Question

show that \((n-2)!\) is divisible by \(n-1\) when ever \(n \ne p+1\)

where \(p\) is a prime and \(n\gt 5\)

Answer 1

i took n=5
so \(\Large\frac{(5-2)!}{5-1}\) = \(\Large\frac{3 \times 2 \times 1}{4}\)=\(\Large\frac{3}{2}\) so here (n-2)! is not divisible by (n-1)

Answer 2

hm

Answer 3

corrected the question, sorry

Answer 4

@bubblegum.

Answer 5

\(\large n \ne p+1\)
\(\large (n-1) \ne p\)

we can write \(\large\frac{(n-2)!}{(n-1)}\) as \(\large\frac{(n-1)!}{(n-1)^2}\)

If we have any number say X
lets take X=36
then the divisors are->1,2,3,4,6,9,12,18,36
we can write 36 as a product of 2 divisors like->
1x36=36
2x18=36
3x12=36...

similarly for (n-1) the divisors will obviously be smaller than (n-1) and they all will come in the factorial
we know that every number X can be represented as a product of its 2 factors

lets say \((n-1)=d_1 \times d_2\)
where \(d_1\) and \(d_2\) are the 2 divisors of \(n-1\)
multiplying them in numerator gives us (n-1)
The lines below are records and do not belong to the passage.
import Literature.Probability.LatticeModels.LatticeGreenPoisson
import Mathlib.Analysis.InnerProductSpace.PiL2
import HarnessLib

/-!
# Route `PerfectScreening`, item `ScreeningDichotomy` (stmt-CriticalPhenomena-1348), helper file 1:
# elementary estimates on the lattice Green function of `ℤ³` from its `a/|x|` asymptotics

THEOREM-ONLY file (no definitions, no named facts). Throughout, `g = latticeGreen : ℤ³ → ℝ` is the
tree's lattice Green function (`LatticeGreenFunction.lean`; `g/2` is the Green function of the graph
Laplacian, `LatticeGreenPoisson.lean`) and the standing hypothesis is the asymptotics
`|g x - a/|x|₂| ≤ K/|x|₂²` for `x ≠ 0` with `a > 0` (the antecedent `GreenAsymptotics` of the item,
doubled), `|x|₂ = (∑ᵢ xᵢ²)^{1/2}`; `‖x‖` is the sup norm of `x : Site 3 = (Fin 3 → ℤ)`.

* norms: `‖x‖ ≤ |x|₂ ≤ 2‖x‖`, `1 ≤ ‖x‖` for `x ≠ 0`;
* pointwise: `g x ≤ (a+K)/‖x‖`, `a/(2‖x‖) - K/‖x‖² ≤ g x`, `g` bounded and nonnegative, and the
  translate estimate `|g x - g (x - y)| ≤ (4a‖y‖ + 5K)/‖x‖²` for `‖x‖ ≥ 2‖y‖ + 1`.

The companion file `PerfectScreeningScreeningDichotomyGreenSums.lean` turns these into box-sum
estimates; both feed the Riesz decomposition / screening dichotomy of the item.
References: G. F. Lawler, V. Limic, *Random Walk: A Modern Introduction* (2010), §4.3, §6.1–6.2.
-/

noncomputable section

namespace Summit.CriticalPhenomena.Ising3DConformalLimit.Theorems.PerfectScreening

open Literature.Probability.LatticeModels Finset Filter
open scoped Topology BigOperators

/-! ### Norms on `ℤ³` -/

/-- Each coordinate is bounded by the sup norm: `|xᵢ| ≤ ‖x‖`. [folklore] -/
theorem abs_intCast_apply_le_norm (x : Site 3) (i : Fin 3) : |(x i : ℝ)| ≤ ‖x‖ := by
  have h := norm_le_pi_norm x i
  rwa [Int.norm_eq_abs] at h

/-- `1 ≤ ‖x‖` for `x ≠ 0` in `ℤ³`. [folklore] -/
theorem one_le_norm_of_ne_zero {x : Site 3} (hx : x ≠ 0) : 1 ≤ ‖x‖ := by
  rw [Site.norm_eq_supNorm]
  have h : Site.supNorm x ≠ 0 := fun h => hx (Site.supNorm_eq_zero_iff.1 h)
  exact_mod_cast Nat.one_le_iff_ne_zero.2 h

/-- `0 < ‖x‖` for `x ≠ 0` in `ℤ³`. [folklore] -/
theorem norm_pos_of_ne_zero {x : Site 3} (hx : x ≠ 0) : 0 < ‖x‖ :=
  lt_of_lt_of_le one_pos (one_le_norm_of_ne_zero hx)

/-- The sup norm is at most the Euclidean norm: `‖x‖ ≤ (∑ᵢ xᵢ²)^{1/2}`. [folklore] -/
theorem norm_le_sqrt_sum_sq (x : Site 3) : ‖x‖ ≤ Real.sqrt (∑ i, (x i : ℝ) ^ 2) := by
  refine (pi_norm_le_iff_of_nonneg (Real.sqrt_nonneg _)).2 fun i => ?_
  rw [Int.norm_eq_abs]
  refine Real.abs_le_sqrt ?_
  exact Finset.single_le_sum (f := fun j => ((x j : ℝ)) ^ 2) (fun j _ => sq_nonneg _)
    (Finset.mem_univ i)

/-- `∑ᵢ xᵢ² ≤ 3 ‖x‖²`. [folklore] -/
theorem sum_sq_le_three_mul_norm_sq (x : Site 3) : ∑ i, (x i : ℝ) ^ 2 ≤ 3 * ‖x‖ ^ 2 := by
  have h : ∀ i, (x i : ℝ) ^ 2 ≤ ‖x‖ ^ 2 := fun i => by
    have := abs_intCast_apply_le_norm x i
    rw [← sq_abs]
    exact pow_le_pow_left₀ (abs_nonneg _) this 2
  calc ∑ i, (x i : ℝ) ^ 2 ≤ ∑ _i : Fin 3, ‖x‖ ^ 2 := Finset.sum_le_sum fun i _ => h i
    _ = 3 * ‖x‖ ^ 2 := by simp

/-- The Euclidean norm is at most twice the sup norm: `(∑ᵢ xᵢ²)^{1/2} ≤ 2‖x‖`. [folklore] -/
theorem sqrt_sum_sq_le_two_mul_norm (x : Site 3) : Real.sqrt (∑ i, (x i : ℝ) ^ 2) ≤ 2 * ‖x‖ := by
  rw [Real.sqrt_le_left (by positivity)]
  nlinarith [sum_sq_le_three_mul_norm_sq x, norm_nonneg x]

/-- `1 ≤ ∑ᵢ xᵢ²` for `x ≠ 0`. [folklore] -/
theorem one_le_sum_sq {x : Site 3} (hx : x ≠ 0) : 1 ≤ ∑ i, (x i : ℝ) ^ 2 := by
  have h1 := one_le_norm_of_ne_zero hx
  have h2 := norm_le_sqrt_sum_sq x
  have h3 : 1 ≤ Real.sqrt (∑ i, (x i : ℝ) ^ 2) := h1.trans h2
  have h4 : 0 ≤ ∑ i, (x i : ℝ) ^ 2 := Finset.sum_nonneg fun i _ => sq_nonneg _
  nlinarith [Real.sq_sqrt h4]

/-- The Euclidean norm of `x : ℤ³` as the norm of a point of `EuclideanSpace ℝ (Fin 3)`. [folklore] -/
theorem sqrt_sum_sq_eq_norm_toLp (x : Site 3) :
    Real.sqrt (∑ i, (x i : ℝ) ^ 2) = ‖(WithLp.toLp 2 (fun i => (x i : ℝ)) : EuclideanSpace ℝ (Fin 3))‖ := by
  rw [EuclideanSpace.norm_eq]
  congr 1
  refine Finset.sum_congr rfl fun i _ => ?_
  simp [Real.norm_eq_abs, sq_abs]

/-- Reverse triangle inequality for the Euclidean norm on `ℤ³`:
`|‖x‖₂ - ‖x - y‖₂| ≤ ‖y‖₂ ≤ 2‖y‖`. [folklore] -/
theorem abs_sqrt_sum_sq_sub_le (x y : Site 3) :
    |Real.sqrt (∑ i, (x i : ℝ) ^ 2) - Real.sqrt (∑ i, ((x - y) i : ℝ) ^ 2)| ≤ 2 * ‖y‖ := by
  rw [sqrt_sum_sq_eq_norm_toLp, sqrt_sum_sq_eq_norm_toLp]
  refine (abs_norm_sub_norm_le _ _).trans ?_
  have h : (WithLp.toLp 2 (fun i => (x i : ℝ)) : EuclideanSpace ℝ (Fin 3)) -
      WithLp.toLp 2 (fun i => ((x - y) i : ℝ)) = WithLp.toLp 2 (fun i => (y i : ℝ)) := by
    rw [← WithLp.toLp_sub]
    congr 1
    funext i
    simp
  rw [h, ← sqrt_sum_sq_eq_norm_toLp]
  exact sqrt_sum_sq_le_two_mul_norm y

/-! ### Pointwise bounds on the Green function from the asymptotics -/

/-- The constant `K` of the asymptotics is nonnegative. [folklore] -/
theorem asymp_K_nonneg {a K : ℝ}
    (hg : ∀ x : Site 3, x ≠ 0 →
      |latticeGreen x - a / Real.sqrt (∑ i, (x i : ℝ) ^ 2)| ≤ K / ∑ i, (x i : ℝ) ^ 2) : 0 ≤ K := by
  have hx : (Pi.single 0 1 : Site 3) ≠ 0 := by
    intro h
    have := congrArg (fun z : Site 3 => z 0) h
    simp at this
  have h := hg _ hx
  have hS : 0 < ∑ i, ((Pi.single 0 1 : Site 3) i : ℝ) ^ 2 := lt_of_lt_of_le one_pos (one_le_sum_sq hx)
  have h2 : 0 ≤ K / ∑ i, ((Pi.single 0 1 : Site 3) i : ℝ) ^ 2 := (abs_nonneg _).trans h
  rwa [le_div_iff₀ hS, zero_mul] at h2

/-- Upper bound `g x ≤ (a + K)/‖x‖` for `x ≠ 0` (`‖x‖ ≤ |x|₂`, `1 ≤ ‖x‖`). [folklore] -/
theorem green_le_div_norm {a K : ℝ} (ha : 0 ≤ a)
    (hg : ∀ x : Site 3, x ≠ 0 →
      |latticeGreen x - a / Real.sqrt (∑ i, (x i : ℝ) ^ 2)| ≤ K / ∑ i, (x i : ℝ) ^ 2)
    {x : Site 3} (hx : x ≠ 0) : latticeGreen x ≤ (a + K) / ‖x‖ := by
  have hK := asymp_K_nonneg hg
  have h := hg x hx
  have h1 := one_le_norm_of_ne_zero hx
  have hr := norm_le_sqrt_sum_sq x
  set r := Real.sqrt (∑ i, (x i : ℝ) ^ 2) with hr_def
  have hS0 : 0 ≤ ∑ i, (x i : ℝ) ^ 2 := Finset.sum_nonneg fun i _ => sq_nonneg _
  have hrS : r ^ 2 = ∑ i, (x i : ℝ) ^ 2 := Real.sq_sqrt hS0
  rw [← hrS] at h
  have hr1 : 1 ≤ r := h1.trans hr
  have hr0 : 0 < r := by linarith
  have hup : latticeGreen x ≤ a / r + K / r ^ 2 := by
    have := (abs_le.1 h).2; linarith
  have h2 : a / r ≤ a / ‖x‖ := div_le_div_of_nonneg_left ha (by linarith) hr
  have h3 : K / r ^ 2 ≤ K / ‖x‖ := by
    refine div_le_div_of_nonneg_left hK (by linarith) ?_
    nlinarith
  rw [add_div]
  linarith

/-- Lower bound `a/(2‖x‖) - K/‖x‖² ≤ g x` for `x ≠ 0` (`|x|₂ ≤ 2‖x‖`, `‖x‖ ≤ |x|₂`). [folklore] -/
theorem green_ge_sub {a K : ℝ} (ha : 0 ≤ a)
    (hg : ∀ x : Site 3, x ≠ 0 →
      |latticeGreen x - a / Real.sqrt (∑ i, (x i : ℝ) ^ 2)| ≤ K / ∑ i, (x i : ℝ) ^ 2)
    {x : Site 3} (hx : x ≠ 0) : a / (2 * ‖x‖) - K / ‖x‖ ^ 2 ≤ latticeGreen x := by
  have hK := asymp_K_nonneg hg
  have h := hg x hx
  have h1 := one_le_norm_of_ne_zero hx
  have hr := norm_le_sqrt_sum_sq x
  have hr2 := sqrt_sum_sq_le_two_mul_norm x
  set r := Real.sqrt (∑ i, (x i : ℝ) ^ 2) with hr_def
  have hS0 : 0 ≤ ∑ i, (x i : ℝ) ^ 2 := Finset.sum_nonneg fun i _ => sq_nonneg _
  have hrS : r ^ 2 = ∑ i, (x i : ℝ) ^ 2 := Real.sq_sqrt hS0
  rw [← hrS] at h
  have hr1 : 1 ≤ r := h1.trans hr
  have hr0 : 0 < r := by linarith
  have hlo : a / r - K / r ^ 2 ≤ latticeGreen x := by
    have := (abs_le.1 h).1; linarith
  have h2 : a / (2 * ‖x‖) ≤ a / r := div_le_div_of_nonneg_left ha hr0 hr2
  have h3 : K / r ^ 2 ≤ K / ‖x‖ ^ 2 := by
    refine div_le_div_of_nonneg_left hK (by positivity) ?_
    nlinarith
  linarith

/-- `‖x‖ · g x ≤ a + K` for `x ≠ 0`. [folklore] -/
theorem norm_mul_green_le {a K : ℝ} (ha : 0 ≤ a)
    (hg : ∀ x : Site 3, x ≠ 0 →
      |latticeGreen x - a / Real.sqrt (∑ i, (x i : ℝ) ^ 2)| ≤ K / ∑ i, (x i : ℝ) ^ 2)
    {x : Site 3} (hx : x ≠ 0) : ‖x‖ * latticeGreen x ≤ a + K := by
  have h := green_le_div_norm ha hg hx
  have h0 := norm_pos_of_ne_zero hx
  rwa [le_div_iff₀ h0, mul_comm] at h

/-- The Green function is bounded: `g x ≤ max (g 0) (a + K)` for all `x`. [folklore] -/
theorem green_le_bound {a K : ℝ} (ha : 0 ≤ a)
    (hg : ∀ x : Site 3, x ≠ 0 →
      |latticeGreen x - a / Real.sqrt (∑ i, (x i : ℝ) ^ 2)| ≤ K / ∑ i, (x i : ℝ) ^ 2)
    (x : Site 3) : latticeGreen x ≤ max (latticeGreen (0 : Site 3)) (a + K) := by
  by_cases hx : x = 0
  · rw [hx]; exact le_max_left _ _
  · refine le_trans ?_ (le_max_right _ _)
    have hK := asymp_K_nonneg hg
    have h := green_le_div_norm ha hg hx
    have h1 := one_le_norm_of_ne_zero hx
    calc latticeGreen x ≤ (a + K) / ‖x‖ := h
      _ ≤ a + K := div_le_self (by positivity) h1

/-- The lattice Green function of `ℤ³` is nonnegative (superharmonic and tending to `0` at infinity;
minimum principle). [folklore] -/
theorem green_nonneg (x : Site 3) : 0 ≤ latticeGreen x :=
  (isZdSuperharmonicOn_latticeGreen 3 le_rfl).nonneg_of_tendsto_zero (by norm_num)
    (tendsto_latticeGreen_cofinite 3 le_rfl) x

/-- **Translate estimate**: for `‖x‖ ≥ 2‖y‖ + 1`,
`|g x - g (x - y)| ≤ (4a‖y‖ + 5K)/‖x‖²`. [folklore] -/
theorem abs_green_sub_green_sub_le {a K : ℝ} (ha : 0 ≤ a)
    (hg : ∀ x : Site 3, x ≠ 0 →
      |latticeGreen x - a / Real.sqrt (∑ i, (x i : ℝ) ^ 2)| ≤ K / ∑ i, (x i : ℝ) ^ 2)
    {x y : Site 3} (hxy : 2 * ‖y‖ + 1 ≤ ‖x‖) :
    |latticeGreen x - latticeGreen (x - y)| ≤ (4 * a * ‖y‖ + 5 * K) / ‖x‖ ^ 2 := by
  have hK := asymp_K_nonneg hg
  have hy0 : 0 ≤ ‖y‖ := norm_nonneg y
  have hx1 : 1 ≤ ‖x‖ := by linarith
  have hx0 : 0 < ‖x‖ := by linarith
  have hx : x ≠ 0 := fun h => by rw [h, norm_zero] at hx1; linarith
  -- `‖x - y‖ ≥ ‖x‖ - ‖y‖ ≥ (‖x‖ + 1)/2`
  have hxy' : ‖x‖ - ‖y‖ ≤ ‖x - y‖ := norm_sub_norm_le x y
  have hxy1 : (‖x‖ + 1) / 2 ≤ ‖x - y‖ := by linarith
  have hxy0 : x - y ≠ 0 := fun h => by rw [h, norm_zero] at hxy1; linarith
  -- the two asymptotics
  have h1 := hg x hx
  have h2 := hg (x - y) hxy0
  have hr : ‖x‖ ≤ Real.sqrt (∑ i, (x i : ℝ) ^ 2) := norm_le_sqrt_sum_sq x
  have hs : ‖x - y‖ ≤ Real.sqrt (∑ i, ((x - y) i : ℝ) ^ 2) := norm_le_sqrt_sum_sq (x - y)
  have hrs : |Real.sqrt (∑ i, (x i : ℝ) ^ 2) - Real.sqrt (∑ i, ((x - y) i : ℝ) ^ 2)| ≤ 2 * ‖y‖ :=
    abs_sqrt_sum_sq_sub_le x y
  have hSx0 : 0 ≤ ∑ i, (x i : ℝ) ^ 2 := Finset.sum_nonneg fun i _ => sq_nonneg _
  have hSs0 : 0 ≤ ∑ i, ((x - y) i : ℝ) ^ 2 := Finset.sum_nonneg fun i _ => sq_nonneg _
  have hrS : Real.sqrt (∑ i, (x i : ℝ) ^ 2) ^ 2 = ∑ i, (x i : ℝ) ^ 2 := Real.sq_sqrt hSx0
  have hsS : Real.sqrt (∑ i, ((x - y) i : ℝ) ^ 2) ^ 2 = ∑ i, ((x - y) i : ℝ) ^ 2 := Real.sq_sqrt hSs0
  set r := Real.sqrt (∑ i, (x i : ℝ) ^ 2) with hr_def
  set s := Real.sqrt (∑ i, ((x - y) i : ℝ) ^ 2) with hs_def
  rw [← hrS] at h1
  rw [← hsS] at h2
  have hr0 : 0 < r := by linarith
  have hs1 : ‖x‖ / 2 ≤ s := by linarith
  have hs0 : 0 < s := by linarith
  -- `|a/r - a/s| ≤ a · 2‖y‖/(r s) ≤ 4a‖y‖/‖x‖²`
  have hA : |a / r - a / s| ≤ 4 * a * ‖y‖ / ‖x‖ ^ 2 := by
    have hrs0 : 0 < r * s := mul_pos hr0 hs0
    have heq : a / r - a / s = a * (s - r) / (r * s) := by
      rw [div_sub_div _ _ hr0.ne' hs0.ne']
      ring
    have h3 : |s - r| ≤ 2 * ‖y‖ := by rw [abs_sub_comm]; exact hrs
    have h4 : ‖x‖ ^ 2 ≤ 2 * (r * s) := by nlinarith
    have h5 : |a * (s - r)| ≤ a * (2 * ‖y‖) := by
      rw [abs_mul, abs_of_nonneg ha]
      exact mul_le_mul_of_nonneg_left h3 ha
    rw [heq, abs_div, abs_of_pos hrs0, div_le_div_iff₀ hrs0 (by positivity)]
    calc |a * (s - r)| * ‖x‖ ^ 2 ≤ a * (2 * ‖y‖) * (2 * (r * s)) := by gcongr
      _ = 4 * a * ‖y‖ * (r * s) := by ring
  have hB : K / r ^ 2 ≤ K / ‖x‖ ^ 2 :=
    div_le_div_of_nonneg_left hK (by positivity) (by nlinarith)
  have hC : K / s ^ 2 ≤ 4 * K / ‖x‖ ^ 2 := by
    rw [div_le_div_iff₀ (by positivity) (by positivity)]
    have h6 : ‖x‖ ^ 2 ≤ 4 * s ^ 2 := by nlinarith
    nlinarith [mul_le_mul_of_nonneg_left h6 hK]
  have key : |latticeGreen x - latticeGreen (x - y)| ≤
      |a / r - a / s| + K / r ^ 2 + K / s ^ 2 := by
    have e : latticeGreen x - latticeGreen (x - y) =
        (latticeGreen x - a / r) - (latticeGreen (x - y) - a / s) + (a / r - a / s) := by ring
    rw [e]
    have hX : |latticeGreen x - a / r - (latticeGreen (x - y) - a / s)| ≤ K / r ^ 2 + K / s ^ 2 :=
      (abs_sub _ _).trans (add_le_add h1 h2)
    linarith [abs_add_le (latticeGreen x - a / r - (latticeGreen (x - y) - a / s)) (a / r - a / s)]
  calc |latticeGreen x - latticeGreen (x - y)| ≤ |a / r - a / s| + K / r ^ 2 + K / s ^ 2 := key
    _ ≤ 4 * a * ‖y‖ / ‖x‖ ^ 2 + K / ‖x‖ ^ 2 + 4 * K / ‖x‖ ^ 2 := by linarith
    _ = (4 * a * ‖y‖ + 5 * K) / ‖x‖ ^ 2 := by ring

end Summit.CriticalPhenomena.Ising3DConformalLimit.Theorems.PerfectScreening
we will have \((n-1)!=(n-1)(n-2)(n-3)...d_1...d_2..2.1\)
we can see we have \((n-1)^2\) term generated in the numerator and we can easily say that this numerator will be divisible by denominator which is \((n-1)^2\)

Answer 6

we take \(n > 5\) because we cannot represent 1,2,3,4,5 is the form of product of 2 divisors
now m thing why \(n \ne p+1\)

Answer 7

*thinking

Answer 8

if \(n=1+p\)
then \(n-1=p\)
\((n-1)!=p!\)

yeah its clear that p! will obviously not contain \(p^2\) term so clearly \((n-1)!\) will not be divisible by \((n-1)^2\)

Answer 9

Very nice!

Answer 10

thanks :)